> [DATA EXTRACTS]:
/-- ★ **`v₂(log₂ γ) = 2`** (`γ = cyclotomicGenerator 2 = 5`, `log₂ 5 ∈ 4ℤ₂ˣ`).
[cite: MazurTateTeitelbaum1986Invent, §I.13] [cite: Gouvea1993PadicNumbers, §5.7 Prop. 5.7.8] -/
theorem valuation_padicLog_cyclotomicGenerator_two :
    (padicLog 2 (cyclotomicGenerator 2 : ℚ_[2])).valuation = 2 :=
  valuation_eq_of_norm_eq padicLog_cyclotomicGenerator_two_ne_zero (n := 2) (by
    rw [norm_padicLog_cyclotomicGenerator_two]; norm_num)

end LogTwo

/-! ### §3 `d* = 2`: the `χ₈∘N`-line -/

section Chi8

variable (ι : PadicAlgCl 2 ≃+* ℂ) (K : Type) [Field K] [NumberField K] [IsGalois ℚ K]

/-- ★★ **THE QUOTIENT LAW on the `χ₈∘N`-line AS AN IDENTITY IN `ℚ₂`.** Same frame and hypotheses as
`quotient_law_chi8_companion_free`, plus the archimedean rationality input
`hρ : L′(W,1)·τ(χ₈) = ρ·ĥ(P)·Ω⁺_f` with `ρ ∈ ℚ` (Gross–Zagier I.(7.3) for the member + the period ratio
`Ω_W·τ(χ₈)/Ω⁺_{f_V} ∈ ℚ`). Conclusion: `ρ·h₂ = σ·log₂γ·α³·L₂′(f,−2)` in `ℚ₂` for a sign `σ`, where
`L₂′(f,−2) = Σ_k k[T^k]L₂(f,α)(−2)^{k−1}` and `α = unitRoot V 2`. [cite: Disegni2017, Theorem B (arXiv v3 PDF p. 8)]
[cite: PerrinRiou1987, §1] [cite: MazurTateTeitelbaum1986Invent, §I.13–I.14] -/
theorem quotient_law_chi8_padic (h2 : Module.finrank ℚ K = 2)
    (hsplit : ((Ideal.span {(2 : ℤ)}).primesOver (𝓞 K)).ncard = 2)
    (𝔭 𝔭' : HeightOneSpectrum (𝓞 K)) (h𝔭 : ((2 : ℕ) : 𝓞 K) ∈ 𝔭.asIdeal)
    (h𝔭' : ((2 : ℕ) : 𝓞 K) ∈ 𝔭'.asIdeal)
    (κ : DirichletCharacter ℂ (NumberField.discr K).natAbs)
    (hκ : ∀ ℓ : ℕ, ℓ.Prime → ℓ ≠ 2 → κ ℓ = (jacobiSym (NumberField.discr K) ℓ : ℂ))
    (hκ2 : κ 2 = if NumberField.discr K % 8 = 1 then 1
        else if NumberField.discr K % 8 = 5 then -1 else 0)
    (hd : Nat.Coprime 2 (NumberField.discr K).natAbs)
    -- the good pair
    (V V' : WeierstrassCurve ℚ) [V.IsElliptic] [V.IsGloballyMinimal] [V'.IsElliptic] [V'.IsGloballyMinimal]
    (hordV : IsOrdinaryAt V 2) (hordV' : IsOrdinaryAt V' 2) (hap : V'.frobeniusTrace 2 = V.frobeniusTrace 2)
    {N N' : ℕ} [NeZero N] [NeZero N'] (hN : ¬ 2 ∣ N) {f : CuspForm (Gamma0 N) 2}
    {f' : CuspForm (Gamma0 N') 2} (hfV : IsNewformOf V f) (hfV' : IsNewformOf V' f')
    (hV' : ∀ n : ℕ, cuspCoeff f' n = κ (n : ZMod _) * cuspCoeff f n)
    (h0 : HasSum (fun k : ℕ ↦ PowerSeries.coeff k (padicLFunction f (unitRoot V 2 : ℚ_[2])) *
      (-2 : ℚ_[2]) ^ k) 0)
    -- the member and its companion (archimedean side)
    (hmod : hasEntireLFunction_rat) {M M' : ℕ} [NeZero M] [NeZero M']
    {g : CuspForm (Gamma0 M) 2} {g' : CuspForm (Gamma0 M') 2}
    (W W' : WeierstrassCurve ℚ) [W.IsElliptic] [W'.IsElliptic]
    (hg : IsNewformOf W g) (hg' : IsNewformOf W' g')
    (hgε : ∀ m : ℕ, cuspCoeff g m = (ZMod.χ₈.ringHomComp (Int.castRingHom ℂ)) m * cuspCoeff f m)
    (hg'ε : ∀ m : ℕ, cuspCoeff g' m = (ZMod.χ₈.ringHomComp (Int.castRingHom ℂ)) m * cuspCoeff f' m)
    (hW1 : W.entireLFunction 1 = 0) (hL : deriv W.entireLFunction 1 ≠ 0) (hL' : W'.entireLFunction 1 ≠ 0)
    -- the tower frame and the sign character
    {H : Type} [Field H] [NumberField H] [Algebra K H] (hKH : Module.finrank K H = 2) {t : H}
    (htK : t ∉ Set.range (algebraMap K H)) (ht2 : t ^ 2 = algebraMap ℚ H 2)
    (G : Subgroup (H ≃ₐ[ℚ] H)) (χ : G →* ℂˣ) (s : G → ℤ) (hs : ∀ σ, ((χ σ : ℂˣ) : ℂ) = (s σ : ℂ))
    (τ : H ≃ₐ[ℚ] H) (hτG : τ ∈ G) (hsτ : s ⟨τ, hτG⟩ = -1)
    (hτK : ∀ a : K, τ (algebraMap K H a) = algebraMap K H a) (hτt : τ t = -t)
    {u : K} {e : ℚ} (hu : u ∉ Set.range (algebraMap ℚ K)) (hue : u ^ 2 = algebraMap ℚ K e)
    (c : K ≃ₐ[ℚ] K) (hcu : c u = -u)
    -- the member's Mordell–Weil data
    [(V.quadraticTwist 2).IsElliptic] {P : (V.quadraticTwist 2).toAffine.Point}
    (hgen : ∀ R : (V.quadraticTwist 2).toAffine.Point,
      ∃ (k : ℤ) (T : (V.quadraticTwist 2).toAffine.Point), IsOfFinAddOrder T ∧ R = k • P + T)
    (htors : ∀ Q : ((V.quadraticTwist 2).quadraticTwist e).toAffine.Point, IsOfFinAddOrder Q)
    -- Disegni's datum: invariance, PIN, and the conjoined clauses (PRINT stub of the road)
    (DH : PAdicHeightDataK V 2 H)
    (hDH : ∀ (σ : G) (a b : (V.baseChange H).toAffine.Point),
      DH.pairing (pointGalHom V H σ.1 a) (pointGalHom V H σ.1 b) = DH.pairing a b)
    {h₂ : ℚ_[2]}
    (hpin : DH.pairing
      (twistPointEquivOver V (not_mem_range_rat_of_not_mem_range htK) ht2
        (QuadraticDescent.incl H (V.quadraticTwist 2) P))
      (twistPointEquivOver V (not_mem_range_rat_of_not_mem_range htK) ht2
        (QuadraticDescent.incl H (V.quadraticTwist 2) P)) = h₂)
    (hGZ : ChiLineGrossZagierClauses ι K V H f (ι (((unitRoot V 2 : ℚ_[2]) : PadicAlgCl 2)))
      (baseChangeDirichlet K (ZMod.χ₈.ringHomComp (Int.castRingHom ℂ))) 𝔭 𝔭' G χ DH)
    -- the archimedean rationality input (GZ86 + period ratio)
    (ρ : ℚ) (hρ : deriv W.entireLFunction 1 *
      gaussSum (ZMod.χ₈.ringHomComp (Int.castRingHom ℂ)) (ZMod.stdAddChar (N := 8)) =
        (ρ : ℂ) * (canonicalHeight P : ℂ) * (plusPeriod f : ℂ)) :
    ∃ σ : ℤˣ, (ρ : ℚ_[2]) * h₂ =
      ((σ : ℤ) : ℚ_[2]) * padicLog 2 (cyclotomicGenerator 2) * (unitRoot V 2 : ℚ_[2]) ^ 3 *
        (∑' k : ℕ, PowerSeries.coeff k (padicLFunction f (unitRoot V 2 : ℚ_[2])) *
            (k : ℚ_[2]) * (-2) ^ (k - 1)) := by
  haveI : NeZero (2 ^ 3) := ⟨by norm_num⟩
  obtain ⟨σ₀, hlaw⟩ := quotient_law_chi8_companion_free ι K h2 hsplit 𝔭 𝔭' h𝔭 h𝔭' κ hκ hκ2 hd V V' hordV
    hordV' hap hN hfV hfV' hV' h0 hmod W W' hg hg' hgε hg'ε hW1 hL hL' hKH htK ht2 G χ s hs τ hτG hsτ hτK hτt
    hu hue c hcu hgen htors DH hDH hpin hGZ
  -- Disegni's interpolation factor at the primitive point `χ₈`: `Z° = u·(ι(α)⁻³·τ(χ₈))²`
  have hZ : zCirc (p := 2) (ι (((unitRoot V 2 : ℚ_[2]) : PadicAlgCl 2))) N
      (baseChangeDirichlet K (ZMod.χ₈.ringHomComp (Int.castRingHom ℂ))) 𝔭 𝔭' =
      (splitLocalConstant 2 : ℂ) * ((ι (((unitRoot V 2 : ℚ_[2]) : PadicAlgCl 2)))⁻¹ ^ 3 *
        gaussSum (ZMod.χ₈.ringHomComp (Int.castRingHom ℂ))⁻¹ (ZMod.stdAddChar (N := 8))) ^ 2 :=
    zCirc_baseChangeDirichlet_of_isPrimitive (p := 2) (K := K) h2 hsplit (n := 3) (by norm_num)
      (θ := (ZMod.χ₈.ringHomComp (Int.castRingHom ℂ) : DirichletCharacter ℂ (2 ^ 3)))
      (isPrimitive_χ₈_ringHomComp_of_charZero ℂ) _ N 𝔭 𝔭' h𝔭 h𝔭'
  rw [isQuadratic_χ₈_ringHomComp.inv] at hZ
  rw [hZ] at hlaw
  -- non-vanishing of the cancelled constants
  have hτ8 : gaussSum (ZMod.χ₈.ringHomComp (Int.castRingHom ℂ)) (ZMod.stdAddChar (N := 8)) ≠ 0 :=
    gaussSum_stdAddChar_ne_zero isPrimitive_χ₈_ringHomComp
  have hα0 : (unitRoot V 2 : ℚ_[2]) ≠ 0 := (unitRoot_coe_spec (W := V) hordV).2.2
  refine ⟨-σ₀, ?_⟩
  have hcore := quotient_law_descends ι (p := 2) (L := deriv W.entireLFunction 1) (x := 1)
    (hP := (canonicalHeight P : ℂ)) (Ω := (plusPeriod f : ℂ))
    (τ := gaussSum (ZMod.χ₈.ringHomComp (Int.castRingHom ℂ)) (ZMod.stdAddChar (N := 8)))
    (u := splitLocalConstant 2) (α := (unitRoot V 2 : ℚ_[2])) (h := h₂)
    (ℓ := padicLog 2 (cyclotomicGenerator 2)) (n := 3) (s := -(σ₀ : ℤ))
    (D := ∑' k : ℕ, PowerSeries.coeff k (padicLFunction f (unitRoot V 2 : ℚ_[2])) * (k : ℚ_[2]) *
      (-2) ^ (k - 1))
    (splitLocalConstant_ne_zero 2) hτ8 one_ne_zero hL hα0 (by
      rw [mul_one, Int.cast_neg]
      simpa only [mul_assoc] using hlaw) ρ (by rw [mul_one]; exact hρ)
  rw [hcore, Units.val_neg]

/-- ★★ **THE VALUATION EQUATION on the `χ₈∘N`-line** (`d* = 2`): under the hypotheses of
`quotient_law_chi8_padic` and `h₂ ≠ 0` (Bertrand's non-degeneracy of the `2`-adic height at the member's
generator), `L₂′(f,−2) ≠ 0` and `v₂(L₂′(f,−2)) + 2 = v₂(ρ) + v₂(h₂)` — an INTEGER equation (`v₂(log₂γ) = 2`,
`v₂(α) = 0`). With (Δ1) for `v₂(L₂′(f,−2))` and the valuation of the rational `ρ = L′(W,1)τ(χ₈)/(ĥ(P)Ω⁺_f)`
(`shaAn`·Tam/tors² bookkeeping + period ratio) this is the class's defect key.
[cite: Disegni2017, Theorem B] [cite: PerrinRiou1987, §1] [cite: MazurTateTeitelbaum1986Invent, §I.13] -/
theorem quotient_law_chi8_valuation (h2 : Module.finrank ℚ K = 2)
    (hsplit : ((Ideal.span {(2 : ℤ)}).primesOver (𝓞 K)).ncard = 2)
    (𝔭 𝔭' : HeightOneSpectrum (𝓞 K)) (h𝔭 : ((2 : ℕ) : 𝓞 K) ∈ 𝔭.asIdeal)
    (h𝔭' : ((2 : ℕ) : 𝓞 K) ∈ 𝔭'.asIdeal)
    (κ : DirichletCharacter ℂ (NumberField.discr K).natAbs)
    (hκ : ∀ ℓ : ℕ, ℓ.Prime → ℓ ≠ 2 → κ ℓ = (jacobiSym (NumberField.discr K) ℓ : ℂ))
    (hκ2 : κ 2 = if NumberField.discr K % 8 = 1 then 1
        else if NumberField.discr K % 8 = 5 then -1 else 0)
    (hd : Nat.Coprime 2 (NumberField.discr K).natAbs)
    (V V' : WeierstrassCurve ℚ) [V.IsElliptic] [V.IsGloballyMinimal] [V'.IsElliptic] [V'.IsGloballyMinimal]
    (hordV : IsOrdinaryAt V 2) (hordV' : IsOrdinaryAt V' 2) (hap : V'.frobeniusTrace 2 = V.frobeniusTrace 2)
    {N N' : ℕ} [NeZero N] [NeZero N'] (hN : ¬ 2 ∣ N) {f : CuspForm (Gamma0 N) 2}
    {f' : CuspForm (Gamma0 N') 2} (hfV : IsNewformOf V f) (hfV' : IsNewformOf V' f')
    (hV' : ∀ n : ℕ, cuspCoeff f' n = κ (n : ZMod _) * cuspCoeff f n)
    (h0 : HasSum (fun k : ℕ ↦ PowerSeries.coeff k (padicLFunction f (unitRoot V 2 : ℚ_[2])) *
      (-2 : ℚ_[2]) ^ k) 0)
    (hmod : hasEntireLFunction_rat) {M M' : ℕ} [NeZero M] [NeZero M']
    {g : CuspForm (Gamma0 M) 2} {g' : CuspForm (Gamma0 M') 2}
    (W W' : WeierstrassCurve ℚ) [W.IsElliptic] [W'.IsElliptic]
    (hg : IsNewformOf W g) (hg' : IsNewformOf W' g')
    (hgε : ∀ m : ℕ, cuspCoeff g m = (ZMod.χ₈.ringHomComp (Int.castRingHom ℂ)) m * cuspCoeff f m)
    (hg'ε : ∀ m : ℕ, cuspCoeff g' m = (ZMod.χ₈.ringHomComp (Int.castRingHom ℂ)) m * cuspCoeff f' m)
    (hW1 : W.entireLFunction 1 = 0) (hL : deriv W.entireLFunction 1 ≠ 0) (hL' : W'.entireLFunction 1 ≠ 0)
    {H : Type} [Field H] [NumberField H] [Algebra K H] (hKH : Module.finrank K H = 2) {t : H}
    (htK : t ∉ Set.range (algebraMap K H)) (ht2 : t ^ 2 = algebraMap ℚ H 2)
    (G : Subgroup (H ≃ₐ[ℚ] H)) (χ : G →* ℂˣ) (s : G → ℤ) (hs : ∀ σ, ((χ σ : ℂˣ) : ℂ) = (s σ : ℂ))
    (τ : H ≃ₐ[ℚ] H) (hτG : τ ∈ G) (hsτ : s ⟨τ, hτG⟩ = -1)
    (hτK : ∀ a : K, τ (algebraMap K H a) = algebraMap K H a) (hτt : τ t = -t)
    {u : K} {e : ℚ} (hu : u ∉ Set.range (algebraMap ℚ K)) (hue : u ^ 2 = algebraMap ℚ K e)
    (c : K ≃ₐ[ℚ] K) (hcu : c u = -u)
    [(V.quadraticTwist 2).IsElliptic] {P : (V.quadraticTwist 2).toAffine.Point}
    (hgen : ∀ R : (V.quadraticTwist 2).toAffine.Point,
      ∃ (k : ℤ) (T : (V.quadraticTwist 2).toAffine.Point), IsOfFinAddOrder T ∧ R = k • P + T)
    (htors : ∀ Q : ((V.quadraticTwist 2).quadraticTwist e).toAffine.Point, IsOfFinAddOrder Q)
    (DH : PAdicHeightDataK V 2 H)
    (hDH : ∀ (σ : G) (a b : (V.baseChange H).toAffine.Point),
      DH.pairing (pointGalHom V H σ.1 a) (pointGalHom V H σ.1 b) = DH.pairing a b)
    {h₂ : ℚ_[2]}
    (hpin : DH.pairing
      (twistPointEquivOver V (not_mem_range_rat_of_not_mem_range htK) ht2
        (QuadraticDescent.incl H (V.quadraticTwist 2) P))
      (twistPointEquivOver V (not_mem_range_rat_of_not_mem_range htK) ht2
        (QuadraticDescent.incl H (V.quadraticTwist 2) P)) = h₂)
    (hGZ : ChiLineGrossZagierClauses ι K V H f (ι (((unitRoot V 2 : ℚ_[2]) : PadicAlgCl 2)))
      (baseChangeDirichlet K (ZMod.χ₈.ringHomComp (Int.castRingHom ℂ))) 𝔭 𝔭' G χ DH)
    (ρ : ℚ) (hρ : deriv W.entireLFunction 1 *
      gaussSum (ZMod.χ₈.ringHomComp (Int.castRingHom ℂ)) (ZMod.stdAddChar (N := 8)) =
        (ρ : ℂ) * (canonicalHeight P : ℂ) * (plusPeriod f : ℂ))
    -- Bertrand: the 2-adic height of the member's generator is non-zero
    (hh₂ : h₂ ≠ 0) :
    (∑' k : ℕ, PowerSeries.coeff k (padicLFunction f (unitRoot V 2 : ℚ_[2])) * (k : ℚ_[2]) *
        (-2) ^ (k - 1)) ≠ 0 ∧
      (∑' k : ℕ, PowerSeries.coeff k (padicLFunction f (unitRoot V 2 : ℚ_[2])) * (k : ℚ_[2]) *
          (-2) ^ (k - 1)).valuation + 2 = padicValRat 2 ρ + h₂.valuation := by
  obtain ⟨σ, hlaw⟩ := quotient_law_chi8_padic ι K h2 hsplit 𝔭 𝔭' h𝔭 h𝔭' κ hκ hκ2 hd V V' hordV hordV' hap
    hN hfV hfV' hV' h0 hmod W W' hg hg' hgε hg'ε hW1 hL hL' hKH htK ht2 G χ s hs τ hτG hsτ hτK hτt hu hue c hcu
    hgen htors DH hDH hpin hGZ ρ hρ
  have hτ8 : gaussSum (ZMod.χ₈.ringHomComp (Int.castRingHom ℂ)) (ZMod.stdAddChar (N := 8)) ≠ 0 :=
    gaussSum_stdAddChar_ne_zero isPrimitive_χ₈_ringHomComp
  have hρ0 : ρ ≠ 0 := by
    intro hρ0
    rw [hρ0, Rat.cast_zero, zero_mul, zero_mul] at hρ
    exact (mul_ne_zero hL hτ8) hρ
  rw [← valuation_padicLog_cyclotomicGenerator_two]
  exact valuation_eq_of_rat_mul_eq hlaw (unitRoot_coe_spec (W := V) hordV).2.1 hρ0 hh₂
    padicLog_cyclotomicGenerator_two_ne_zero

> [AIM OF THE TASK]: Of the entries above, repeat exactly the lines from the line with "(ℓ := padicLog" through the line with "rw [hcore, Units.val_neg]", both of them included.

> [RESULT]:
    (ℓ := padicLog 2 (cyclotomicGenerator 2)) (n := 3) (s := -(σ₀ : ℤ))
    (D := ∑' k : ℕ, PowerSeries.coeff k (padicLFunction f (unitRoot V 2 : ℚ_[2])) * (k : ℚ_[2]) *
      (-2) ^ (k - 1))
    (splitLocalConstant_ne_zero 2) hτ8 one_ne_zero hL hα0 (by
      rw [mul_one, Int.cast_neg]
      simpa only [mul_assoc] using hlaw) ρ (by rw [mul_one]; exact hρ)
  rw [hcore, Units.val_neg]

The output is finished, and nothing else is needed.